Collected data entries:
/-- **The two Weil eigenlines of `H⁶(X_8 ⊕ Y_{40})` are the weight lines of `T_a` and `T̄_a`**: `H⁶_{T_a} ⊕ H⁶_{T̄_a} ≤ W_{ℚ(√−2)} ⊗ ℂ =
weilClassesOf (X_8 ⊕ Y_{40}) φ 3 2`. [cite: vanGeemen1994HodgeAV, 4.7 and Lemma 5.2] [cite: MoonenZarhin1999LowDim, §5 Case 2] -/
theorem weightClassesAlg_weilFibre_le_weilClassesOf (h0 : lev 0 = 8) (h1 : lev 1 = 40)
    (hΦ : ∀ i (σ : K i →+* ℂ), σ ∈ (Φ i).1 ↔ 2 * (expOf (lev i) (K i) σ).val < lev i)
    (hind : ∀ i, inducedCMType (algebraMap (L i) (K i)) (Ψ i) = Φ i) (hL0 : L 0 = ⊤) (hfin1 : Module.finrank (L 1) (K 1) = 2)
    (a : ∀ i, 𝓞 (L i))
    (ha : ∀ i, (((a i : L i)) : K i) = zetaOf (lev i) (K i) ^ ((![7, 5] : Fin 2 → ℕ) i) - (zetaOf (lev i) (K i) ^ ((![7, 5] : Fin 2 → ℕ) i))⁻¹) :
    weightClassesAlg B ιB (2 * 3) (Finset.univ.filter fun y : (i : Fin 2) × (L i →+* ℂ) =>
        y.2 ((a y.1 : 𝓞 (L y.1)) : L y.1) = Complex.I * (Real.sqrt ((2 : ℕ) : ℝ) : ℂ)) ≤
        weilClassesOf (⨁ B) (biproduct.map fun i => ιB i (a i)) 3 2 ∧
      weightClassesAlg B ιB (2 * 3) ((starRingAut : ℂ ≃+* ℂ) • Finset.univ.filter fun y : (i : Fin 2) × (L i →+* ℂ) =>
        y.2 ((a y.1 : 𝓞 (L y.1)) : L y.1) = Complex.I * (Real.sqrt ((2 : ℕ) : ℝ) : ℂ)) ≤
        weilClassesOf (⨁ B) (biproduct.map fun i => ιB i (a i)) 3 2 := by
  haveI : ∀ i, IsCMField (L i) := isCMField_sub (two_lt_lev h0 h1) Ψ
  exact CorankOne.weightClassesAlg_weilFibre_le a two_pos (sq_a_eq h0 h1 a ha)
    (weilFibre_mem_pohlmannSetsAlg h0 h1 hΦ hind hL0 hfin1 a ha).1

/-- **`W_{ℚ(√−2)} ⊗ ℂ ⊄ D³(X_8 ⊕ Y_{40}) ⊗ ℂ`**: the Weil plane of `(X_8 ⊕ Y_{40}, φ)` contains the weight line of the NON-divisorial balanced weight
`T_a`, which is not inside the span of products of divisor classes (§1) — Moonen–Zarhin's «`W_k ⊂ H⁶(Z, ℚ)` consists of Hodge classes» that are
EXCEPTIONAL, at the level of Hodge structures inside `J_{40}`. [cite: MoonenZarhin1999LowDim, §5 Case 2 and Thm. 0.2 (3)] [cite: Gordon1999HodgeAVSurvey, 9.2.2] -/
theorem not_weilClassesOf_le_divisorClassesSpan (h0 : lev 0 = 8) (h1 : lev 1 = 40)
    (hΦ : ∀ i (σ : K i →+* ℂ), σ ∈ (Φ i).1 ↔ 2 * (expOf (lev i) (K i) σ).val < lev i)
    (hind : ∀ i, inducedCMType (algebraMap (L i) (K i)) (Ψ i) = Φ i) (hL0 : L 0 = ⊤) (hfin1 : Module.finrank (L 1) (K 1) = 2)
    (a : ∀ i, 𝓞 (L i))
    (ha : ∀ i, (((a i : L i)) : K i) = zetaOf (lev i) (K i) ^ ((![7, 5] : Fin 2 → ℕ) i) - (zetaOf (lev i) (K i) ^ ((![7, 5] : Fin 2 → ℕ) i))⁻¹)
    (hB : ∀ i, IsCMTypeRealisation (Ψ i) (B i) (ιB i) (θB i)) (hs1 : (B 1).IsSimple) :
    ¬ weilClassesOf (⨁ B) (biproduct.map fun i => ιB i (a i)) 3 2 ≤ divisorClassesSpan (⨁ B).X (⨁ B).dim 3 := by
  haveI : ∀ i, IsCMField (L i) := isCMField_sub (two_lt_lev h0 h1) Ψ
  intro hle
  have hTm := weilFibre_mem_pohlmannSetsAlg h0 h1 hΦ hind hL0 hfin1 a ha
  exact not_weightClassesAlg_le_divisorClassesSpan hB hTm.1
    (weilFibre_not_mem_pohlmannDivisorSetsAlg h0 h1 hΦ hind hL0 hfin1 a ha (hB 1) hs1 3)
    ((weightClassesAlg_weilFibre_le_weilClassesOf h0 h1 hΦ hind hL0 hfin1 a ha).1.trans hle)

/-- **Every Weil class of `(X_8 ⊕ Y_{40}, φ)` is of Hodge type `(3,3)`** (Weil type, van Geemen 4.10 ∕ Deligne–Milne 4.4).
[cite: vanGeemen1994HodgeAV, 4.10 and Lemma 5.2] [cite: MoonenZarhin1999LowDim, §5 Case 2] -/
theorem isOfHodgeType_of_mem_weilClassesOf (h0 : lev 0 = 8) (h1 : lev 1 = 40)
    (hΦ : ∀ i (σ : K i →+* ℂ), σ ∈ (Φ i).1 ↔ 2 * (expOf (lev i) (K i) σ).val < lev i)
    (hind : ∀ i, inducedCMType (algebraMap (L i) (K i)) (Ψ i) = Φ i) (hL0 : L 0 = ⊤) (hfin1 : Module.finrank (L 1) (K 1) = 2)
    (a : ∀ i, 𝓞 (L i))
    (ha : ∀ i, (((a i : L i)) : K i) = zetaOf (lev i) (K i) ^ ((![7, 5] : Fin 2 → ℕ) i) - (zetaOf (lev i) (K i) ^ ((![7, 5] : Fin 2 → ℕ) i))⁻¹)
    (hB : ∀ i, IsCMTypeRealisation (Ψ i) (B i) (ιB i) (θB i)) {c : complexBetti (⨁ B).X (2 * 3)}
    (hc : c ∈ weilClassesOf (⨁ B) (biproduct.map fun i => ιB i (a i)) 3 2) :
    IsOfHodgeType (⨁ B).dim (⨁ B).X (2 * 3) 3 3 c := by
  obtain ⟨-, -, h6⟩ := dim_eq h0 h1 hL0 hfin1 hB
  rw [h6]
  exact (isWeilType h0 h1 hΦ hind hL0 hfin1 a ha hB).isOfHodgeType_of_mem_weilClassesOf hc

**ASSIGNMENT:** There is a run of lines above from the one with "EXCEPTIONAL, at the" to the one with "theorem isOfHodgeType_of_mem_weilClassesOf (h0"; print exactly that run, both ends included, and nothing else.

**EXERCISE SOLUTION:**
EXCEPTIONAL, at the level of Hodge structures inside `J_{40}`. [cite: MoonenZarhin1999LowDim, §5 Case 2 and Thm. 0.2 (3)] [cite: Gordon1999HodgeAVSurvey, 9.2.2] -/
theorem not_weilClassesOf_le_divisorClassesSpan (h0 : lev 0 = 8) (h1 : lev 1 = 40)
    (hΦ : ∀ i (σ : K i →+* ℂ), σ ∈ (Φ i).1 ↔ 2 * (expOf (lev i) (K i) σ).val < lev i)
    (hind : ∀ i, inducedCMType (algebraMap (L i) (K i)) (Ψ i) = Φ i) (hL0 : L 0 = ⊤) (hfin1 : Module.finrank (L 1) (K 1) = 2)
    (a : ∀ i, 𝓞 (L i))
    (ha : ∀ i, (((a i : L i)) : K i) = zetaOf (lev i) (K i) ^ ((![7, 5] : Fin 2 → ℕ) i) - (zetaOf (lev i) (K i) ^ ((![7, 5] : Fin 2 → ℕ) i))⁻¹)
    (hB : ∀ i, IsCMTypeRealisation (Ψ i) (B i) (ιB i) (θB i)) (hs1 : (B 1).IsSimple) :
    ¬ weilClassesOf (⨁ B) (biproduct.map fun i => ιB i (a i)) 3 2 ≤ divisorClassesSpan (⨁ B).X (⨁ B).dim 3 := by
  haveI : ∀ i, IsCMField (L i) := isCMField_sub (two_lt_lev h0 h1) Ψ
  intro hle
  have hTm := weilFibre_mem_pohlmannSetsAlg h0 h1 hΦ hind hL0 hfin1 a ha
  exact not_weightClassesAlg_le_divisorClassesSpan hB hTm.1
    (weilFibre_not_mem_pohlmannDivisorSetsAlg h0 h1 hΦ hind hL0 hfin1 a ha (hB 1) hs1 3)
    ((weightClassesAlg_weilFibre_le_weilClassesOf h0 h1 hΦ hind hL0 hfin1 a ha).1.trans hle)

/-- **Every Weil class of `(X_8 ⊕ Y_{40}, φ)` is of Hodge type `(3,3)`** (Weil type, van Geemen 4.10 ∕ Deligne–Milne 4.4).
[cite: vanGeemen1994HodgeAV, 4.10 and Lemma 5.2] [cite: MoonenZarhin1999LowDim, §5 Case 2] -/
theorem isOfHodgeType_of_mem_weilClassesOf (h0 : lev 0 = 8) (h1 : lev 1 = 40)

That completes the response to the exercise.